According to the researchers, one of the main reasons for the high contamination of the baby vial contents is the high temperature to which the plastic is exposed when preparing bottled milk. “The sterilization recommended by the WHO is increasing the release of the microplastic,” Li and his team said. On the other hand, if the baby milk is stirred at lower temperatures, the load decreases, as additional tests have shown. The scientists therefore recommend to cool the vials first after sterilizing them using boiling water and then rinse them three times with cold, boiled water. The milk should also be stirred with the 70 degree hot water in a non-plastic container and then put into the vial. The researchers advise against reheating bottled milk that has already been stirred in the vial.

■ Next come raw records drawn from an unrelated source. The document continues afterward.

import Summits.AtomisticToContinuum.Crystallization.Theorems.OverbindingBudgetAffineFarStraighteningCaps

/-!
# D-C (order) · DEPTH FORM, RADIAL ORDERING AND PARENT — lens-4 g59 (DEV brick for `RaffDevelopment`)

`Summit.AtomisticToContinuum.Crystallization`, family `OverbindingBudgetAffineFarSmoothSplit`; memo NODE-g59-DevSpec §1 (ORD), (PAR).
The development of the `ρ`-ball (DEV) proceeds by induction on the distance `D_m = ‖y m − y i‖` to the centre.  At a site `n` with
near-conformal frame `s • A` (`‖A v − Q v‖ ≤ τ‖v‖`, `Q` a linear isometry, `s = nn_n`) and `Y := y n − y i`, a pattern label `u` points to
the site `j` with `‖(y j − y i) − (Y + s • A u)‖ ≤ δ₀` (the fit).
This file is the LOCAL arithmetic of the order (no development error enters):

* §1 the exact DEPTH FORM `-(A†) Y` (`LinearMap.adjoint`): `⟪−A† Y, u⟫ = −⟪Y, A u⟫` (`inner_depthForm`) and its size
  `(1 − τ)‖Y‖ ≤ ‖A† Y‖ ≤ (1 + τ)‖Y‖` (`norm_adjoint_ge`, `norm_adjoint_le`);
* §2 the ORDERING identity and its two consequences (`normSq_step_le`, `normSq_step_ge`, `nearer_of_deep`, `deep_of_notFarther`):
  `‖z‖² = ‖Y‖² + 2⟪Y, w⟫ + ‖w‖² ± (2‖Y + w‖ + δ₀)·δ₀` for `‖z − (Y + w)‖ ≤ δ₀`, so a label deeper than `‖w‖²/2 + fuzz` points to a site
  STRICTLY NEARER to the centre (developed earlier), and a site not farther than `n` has depth `≥ ‖w‖²/2 − fuzz`;
* §3 the PARENT: `exists_deep_label` — some unit label `u ∈ P` has `(1 − τ)‖Y‖ ≤ √2·(−⟪Y, A u⟫)` (`exists_deep_of_twoShell` applied to the
  depth form), and `parent_nearer` — with `s ≤ ‖Y‖`, `τ ≤ 1/20` and fuzz `(2‖Y‖ + 3s)·δ₀ ≤ s²/5` its site is strictly nearer (margin `s²/20`).
-/

namespace Summit.AtomisticToContinuum.Crystallization.Theorems.OverbindingBudgetAffineFarSmoothSplit

open Literature.Geometry.DiscreteGeometry (fccTwoShellPattern hcpTwoShellPattern)
open scoped RealInnerProductSpace

/-! ## §1  The depth form -/

/-- The depth form pairs with a label as minus the radial component of its frame image. [this file; Mathlib `LinearMap.adjoint_inner_left`] -/
theorem inner_depthForm (A : EuclideanSpace ℝ (Fin 3) →ₗ[ℝ] EuclideanSpace ℝ (Fin 3)) (Y u : EuclideanSpace ℝ (Fin 3)) :
    ⟪-(LinearMap.adjoint A Y), u⟫ = -⟪Y, A u⟫ := by
  rw [inner_neg_left, LinearMap.adjoint_inner_left]

/-- Lower bound for the adjoint of a near-conformal frame: `(1 − τ)‖Y‖ ≤ ‖A† Y‖` (test against `v := Q⁻¹ Y`). [this file] -/
theorem norm_adjoint_ge {A : EuclideanSpace ℝ (Fin 3) →ₗ[ℝ] EuclideanSpace ℝ (Fin 3)}
    {Q : EuclideanSpace ℝ (Fin 3) →ₗᵢ[ℝ] EuclideanSpace ℝ (Fin 3)} {τ : ℝ} (hA : ∀ v, ‖A v - Q v‖ ≤ τ * ‖v‖)
    (Y : EuclideanSpace ℝ (Fin 3)) : (1 - τ) * ‖Y‖ ≤ ‖LinearMap.adjoint A Y‖ := by
  let Qe : EuclideanSpace ℝ (Fin 3) ≃ₗᵢ[ℝ] EuclideanSpace ℝ (Fin 3) := Q.toLinearIsometryEquiv rfl
  set v := Qe.symm Y with hv
  have hQv : Q v = Y := by
    show (Qe : EuclideanSpace ℝ (Fin 3) → EuclideanSpace ℝ (Fin 3)) (Qe.symm Y) = Y
    exact Qe.apply_symm_apply _
  have hvn : ‖v‖ = ‖Y‖ := by rw [hv, LinearIsometryEquiv.norm_map]
  -- `⟪Y, A v⟫ = ‖Y‖² + ⟪Y, A v − Q v⟫ ≥ ‖Y‖² − τ‖Y‖²`
  have h1 : ⟪Y, A v⟫ = ‖Y‖ ^ 2 + ⟪Y, A v - Q v⟫ := by
    rw [inner_sub_right, hQv, real_inner_self_eq_norm_sq]; ring
  have h2 : ⟪Y, A v - Q v⟫ ≥ -(τ * ‖Y‖ * ‖Y‖) := by
    have h := abs_real_inner_le_norm Y (A v - Q v)
    have h' := hA v
    rw [hvn] at h'
    have : |⟪Y, A v - Q v⟫| ≤ ‖Y‖ * (τ * ‖Y‖) := h.trans (mul_le_mul_of_nonneg_left h' (norm_nonneg _))
    have := (abs_le.mp this).1
    linarith
  have h3 : ⟪Y, A v⟫ ≤ ‖LinearMap.adjoint A Y‖ * ‖Y‖ := by
    have h := real_inner_le_norm (LinearMap.adjoint A Y) v
    rw [LinearMap.adjoint_inner_left, hvn] at h
    exact h
  by_cases hY : ‖Y‖ = 0
  · rw [hY, mul_zero]; exact norm_nonneg _
  · have hYpos : 0 < ‖Y‖ := lt_of_le_of_ne (norm_nonneg _) (Ne.symm hY)
    have hsq : ‖Y‖ ^ 2 = ‖Y‖ * ‖Y‖ := sq ‖Y‖
    have h4 : (1 - τ) * ‖Y‖ * ‖Y‖ ≤ ‖LinearMap.adjoint A Y‖ * ‖Y‖ := by nlinarith
    exact le_of_mul_le_mul_right h4 hYpos

/-- Upper bound for the adjoint of a near-conformal frame: `‖A† Y‖ ≤ (1 + τ)‖Y‖`. [this file] -/
theorem norm_adjoint_le {A : EuclideanSpace ℝ (Fin 3) →ₗ[ℝ] EuclideanSpace ℝ (Fin 3)}
    {Q : EuclideanSpace ℝ (Fin 3) →ₗᵢ[ℝ] EuclideanSpace ℝ (Fin 3)} {τ : ℝ} (hτ : 0 ≤ τ) (hA : ∀ v, ‖A v - Q v‖ ≤ τ * ‖v‖)
    (Y : EuclideanSpace ℝ (Fin 3)) : ‖LinearMap.adjoint A Y‖ ≤ (1 + τ) * ‖Y‖ := by
  set d := LinearMap.adjoint A Y with hd
  have hAd : ‖A d‖ ≤ (1 + τ) * ‖d‖ := by
    calc ‖A d‖ = ‖Q d + (A d - Q d)‖ := by rw [add_sub_cancel]
      _ ≤ ‖Q d‖ + ‖A d - Q d‖ := norm_add_le _ _
      _ ≤ ‖d‖ + τ * ‖d‖ := by rw [LinearIsometry.norm_map]; exact add_le_add le_rfl (hA d)
      _ = (1 + τ) * ‖d‖ := by ring
  have h1 : ‖d‖ ^ 2 = ⟪Y, A d⟫ := by
    rw [← LinearMap.adjoint_inner_left, ← hd, real_inner_self_eq_norm_sq]
  have h2 : ⟪Y, A d⟫ ≤ ‖Y‖ * ((1 + τ) * ‖d‖) :=
    (real_inner_le_norm _ _).trans (mul_le_mul_of_nonneg_left hAd (norm_nonneg _))
  by_cases hd0 : ‖d‖ = 0
  · rw [hd0]; positivity
  · have hdpos : 0 < ‖d‖ := lt_of_le_of_ne (norm_nonneg _) (Ne.symm hd0)
    nlinarith [norm_nonneg Y]

/-! ## §2  The ordering identity and its consequences -/

/-- Two-sided control of `‖z‖²` by the frame step: upper half. [this file] -/
theorem normSq_step_le {Y w z : EuclideanSpace ℝ (Fin 3)} {δ₀ : ℝ} (hz : ‖z - (Y + w)‖ ≤ δ₀) :
    ‖z‖ ^ 2 ≤ ‖Y‖ ^ 2 + 2 * ⟪Y, w⟫ + ‖w‖ ^ 2 + (2 * ‖Y + w‖ + δ₀) * δ₀ := by
  have hδ : 0 ≤ δ₀ := (norm_nonneg _).trans hz
  set e := z - (Y + w) with he
  have hz' : z = (Y + w) + e := by rw [he]; abel
  have hexp : ‖z‖ ^ 2 = ‖Y + w‖ ^ 2 + 2 * ⟪Y + w, e⟫ + ‖e‖ ^ 2 := by
    rw [hz']; exact norm_add_sq_real _ _
  have hYw : ‖Y + w‖ ^ 2 = ‖Y‖ ^ 2 + 2 * ⟪Y, w⟫ + ‖w‖ ^ 2 := norm_add_sq_real _ _
  have hin : ⟪Y + w, e⟫ ≤ ‖Y + w‖ * δ₀ := (real_inner_le_norm _ _).trans (mul_le_mul_of_nonneg_left hz (norm_nonneg _))
  have he2 : ‖e‖ ^ 2 ≤ δ₀ * δ₀ := by rw [sq]; exact mul_le_mul hz hz (norm_nonneg _) hδ
  nlinarith

/-- Two-sided control of `‖z‖²` by the frame step: lower half. [this file] -/
theorem normSq_step_ge {Y w z : EuclideanSpace ℝ (Fin 3)} {δ₀ : ℝ} (hz : ‖z - (Y + w)‖ ≤ δ₀) :
    ‖Y‖ ^ 2 + 2 * ⟪Y, w⟫ + ‖w‖ ^ 2 - (2 * ‖Y + w‖ + δ₀) * δ₀ ≤ ‖z‖ ^ 2 := by
  have hδ : 0 ≤ δ₀ := (norm_nonneg _).trans hz
  set e := z - (Y + w) with he
  have hz' : z = (Y + w) + e := by rw [he]; abel
  have hexp : ‖z‖ ^ 2 = ‖Y + w‖ ^ 2 + 2 * ⟪Y + w, e⟫ + ‖e‖ ^ 2 := by
    rw [hz']; exact norm_add_sq_real _ _
  have hYw : ‖Y + w‖ ^ 2 = ‖Y‖ ^ 2 + 2 * ⟪Y, w⟫ + ‖w‖ ^ 2 := norm_add_sq_real _ _
  have hin : -(‖Y + w‖ * δ₀) ≤ ⟪Y + w, e⟫ := by
    have h := abs_real_inner_le_norm (Y + w) e
    have : |⟪Y + w, e⟫| ≤ ‖Y + w‖ * δ₀ := h.trans (mul_le_mul_of_nonneg_left hz (norm_nonneg _))
    exact (abs_le.mp this).1
  nlinarith [sq_nonneg ‖e‖]

/-- (ORD ⇒) A label deeper than `‖w‖²/2 + fuzz` points to a site strictly nearer to the centre. [this file] -/
theorem nearer_of_deep {Y w z : EuclideanSpace ℝ (Fin 3)} {δ₀ : ℝ} (hz : ‖z - (Y + w)‖ ≤ δ₀)
    (hdeep : ‖w‖ ^ 2 + (2 * ‖Y + w‖ + δ₀) * δ₀ < -(2 * ⟪Y, w⟫)) : ‖z‖ < ‖Y‖ := by
  have h := normSq_step_le hz
  have hsq : ‖z‖ ^ 2 < ‖Y‖ ^ 2 := by linarith
  exact lt_of_pow_lt_pow_left₀ 2 (norm_nonneg _) hsq

/-- (ORD ⇐) A site not farther than `n` from the centre carries a label of depth at least `‖w‖²/2 − fuzz`. [this file] -/
theorem deep_of_notFarther {Y w z : EuclideanSpace ℝ (Fin 3)} {δ₀ : ℝ} (hz : ‖z - (Y + w)‖ ≤ δ₀) (hle : ‖z‖ ≤ ‖Y‖) :
    ‖w‖ ^ 2 - (2 * ‖Y + w‖ + δ₀) * δ₀ ≤ -(2 * ⟪Y, w⟫) := by
  have h := normSq_step_ge hz
  have hsq : ‖z‖ ^ 2 ≤ ‖Y‖ ^ 2 := pow_le_pow_left₀ (norm_nonneg _) hle 2
  linarith

/-- (ORD, contrapositive) a site strictly farther than `n` carries a label of depth at most `‖w‖²/2 + fuzz`. [this file] -/
theorem shallow_of_farther {Y w z : EuclideanSpace ℝ (Fin 3)} {δ₀ : ℝ} (hz : ‖z - (Y + w)‖ ≤ δ₀) (hle : ‖Y‖ ≤ ‖z‖) :
    -(2 * ⟪Y, w⟫) ≤ ‖w‖ ^ 2 + (2 * ‖Y + w‖ + δ₀) * δ₀ := by
  have h := normSq_step_le hz
  have hsq : ‖Y‖ ^ 2 ≤ ‖z‖ ^ 2 := pow_le_pow_left₀ (norm_nonneg _) hle 2
  linarith

/-! ## §3  The parent -/

/-- (PAR, pattern half) Some unit label is deep: `(1 − τ)‖Y‖ ≤ √2 · (−⟪Y, A u⟫)` — `exists_deep_of_twoShell` on the depth form `−A† Y`.
[this file; tree CAPS `exists_deep_of_twoShell`] -/
theorem exists_deep_label {P : Finset (EuclideanSpace ℝ (Fin 3))} (hP : P = fccTwoShellPattern ∨ P = hcpTwoShellPattern)
    {A : EuclideanSpace ℝ (Fin 3) →ₗ[ℝ] EuclideanSpace ℝ (Fin 3)} {Q : EuclideanSpace ℝ (Fin 3) →ₗᵢ[ℝ] EuclideanSpace ℝ (Fin 3)} {τ : ℝ}
    (hA : ∀ v, ‖A v - Q v‖ ≤ τ * ‖v‖) (Y : EuclideanSpace ℝ (Fin 3)) :
    ∃ u ∈ P, ‖u‖ = 1 ∧ (1 - τ) * ‖Y‖ ≤ Real.sqrt 2 * (-⟪Y, A u⟫) := by
  obtain ⟨u, hu, hu1, hdeep⟩ := exists_deep_of_twoShell hP (-(LinearMap.adjoint A Y))
  refine ⟨u, hu, hu1, ?_⟩
  rw [inner_depthForm, norm_neg] at hdeep
  exact (norm_adjoint_ge hA Y).trans hdeep

/-- (PAR, metric half) The deep label's site is STRICTLY nearer to the centre: with frame scale `0 < s ≤ ‖Y‖` (the centre is a site, so
`nn_n ≤ D`), `τ ≤ 1/20`, step `w = s • A u` for a unit `u` with `(1 − τ)‖Y‖ ≤ √2·(−⟪Y, A u⟫)`, and fuzz `(2‖Y‖ + 3s)·δ₀ ≤ s²/5`.
[this file] -/
theorem parent_nearer {A : EuclideanSpace ℝ (Fin 3) →ₗ[ℝ] EuclideanSpace ℝ (Fin 3)} {Q : EuclideanSpace ℝ (Fin 3) →ₗᵢ[ℝ] EuclideanSpace ℝ (Fin 3)}
    {τ s δ₀ : ℝ} {Y u z : EuclideanSpace ℝ (Fin 3)} (hτ0 : 0 ≤ τ) (hτ : τ ≤ 1 / 20) (hA : ∀ v, ‖A v - Q v‖ ≤ τ * ‖v‖) (hs : 0 < s)
    (hsY : s ≤ ‖Y‖) (hu1 : ‖u‖ = 1) (hdeep : (1 - τ) * ‖Y‖ ≤ Real.sqrt 2 * (-⟪Y, A u⟫)) (hδ : 0 ≤ δ₀)
    (hz : ‖z - (Y + s • A u)‖ ≤ δ₀) (hfz : (2 * ‖Y‖ + 3 * s) * δ₀ ≤ s ^ 2 / 5) : ‖z‖ < ‖Y‖ := by
  refine nearer_of_deep hz ?_
  have hAu : ‖A u‖ ≤ 1 + τ := by
    calc ‖A u‖ = ‖Q u + (A u - Q u)‖ := by rw [add_sub_cancel]
      _ ≤ ‖Q u‖ + ‖A u - Q u‖ := norm_add_le _ _
      _ ≤ ‖u‖ + τ * ‖u‖ := by rw [LinearIsometry.norm_map]; exact add_le_add le_rfl (hA u)
      _ = 1 + τ := by rw [hu1]; ring
  have hw : ‖s • A u‖ ≤ s * (1 + τ) := by
    rw [norm_smul, Real.norm_of_nonneg hs.le]; exact mul_le_mul_of_nonneg_left hAu hs.le
  have hw2 : ‖s • A u‖ ^ 2 ≤ (s * (1 + τ)) ^ 2 := pow_le_pow_left₀ (norm_nonneg _) hw 2
  have hYw : ‖Y + s • A u‖ ≤ ‖Y‖ + s * (1 + τ) := (norm_add_le _ _).trans (add_le_add le_rfl hw)
  have hin : ⟪Y, s • A u⟫ = s * ⟪Y, A u⟫ := by rw [inner_smul_right]
  -- depth: `X := −⟪Y, A u⟫ ≥ (19/20)‖Y‖/√2`, so `X > (67/100)·s`
  have hneg : 0 ≤ -⟪Y, A u⟫ := by
    have h0 : 0 ≤ (1 - τ) * ‖Y‖ := mul_nonneg (by linarith) (norm_nonneg _)
    nlinarith [Real.sqrt_nonneg 2]
  have hX : (19 / 20) * ‖Y‖ ≤ Real.sqrt 2 * (-⟪Y, A u⟫) := by nlinarith [norm_nonneg Y]
  have hX2 : ((19 / 20) * ‖Y‖) ^ 2 ≤ 2 * (-⟪Y, A u⟫) ^ 2 := by
    have h := pow_le_pow_left₀ (by positivity) hX 2
    have h2 : (Real.sqrt 2 * (-⟪Y, A u⟫)) ^ 2 = 2 * (-⟪Y, A u⟫) ^ 2 := by
      rw [mul_pow, Real.sq_sqrt (by norm_num : (0:ℝ) ≤ 2)]
    rw [h2] at h
    exact h
  have hXs : (67 / 100) * s < -⟪Y, A u⟫ := by
    by_contra h
    have h2 := pow_le_pow_left₀ hneg (not_lt.mp h) 2
    have hY2 : s ^ 2 ≤ ‖Y‖ ^ 2 := pow_le_pow_left₀ hs.le hsY 2
    nlinarith
  have hprod := mul_lt_mul_of_pos_left hXs hs
  have hw3 : (s * (1 + τ)) ^ 2 ≤ (s * (21 / 20)) ^ 2 := pow_le_pow_left₀ (by positivity) (by nlinarith) 2
  have hfuzz : (2 * ‖Y + s • A u‖ + δ₀) * δ₀ ≤ (2 * ‖Y‖ + 3 * s) * δ₀ := by
    apply mul_le_mul_of_nonneg_right _ hδ
    have : δ₀ ≤ s / 2 := by nlinarith [norm_nonneg Y]
    nlinarith
  rw [hin]
  nlinarith

end Summit.AtomisticToContinuum.Crystallization.Theorems.OverbindingBudgetAffineFarSmoothSplit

“We have to accept that plastics permeate our modern lives and that they release microplastics and nanoplastics when used on a daily occurrence,” says Li. However, the researchers stress, the sheer amount of microplastic particles does not yet tell us whether and how harmful this is to the health of children and adults. “The last thing we want is to cause unnecessary panic among parents,” says Li’s colleague John Boland. “Because so far we simply don’t have enough information about the potential effects of microplastics on the health of young children.” Hanns Moshammer, an environmental physician from the Medical University of Vienna, who was not involved in the study, sees it in a similar way: “There is still a need for research. There is probably a grain size where absorption of microplastics from the intestine is relevant or possible,” he says. “However, in the case of a healthy infant, I would not assume a particularly relevant intake according to current knowledge.”

Elena Mars

Elena writes part-time for the Scientific Origin, focusing mostly on health-related issues.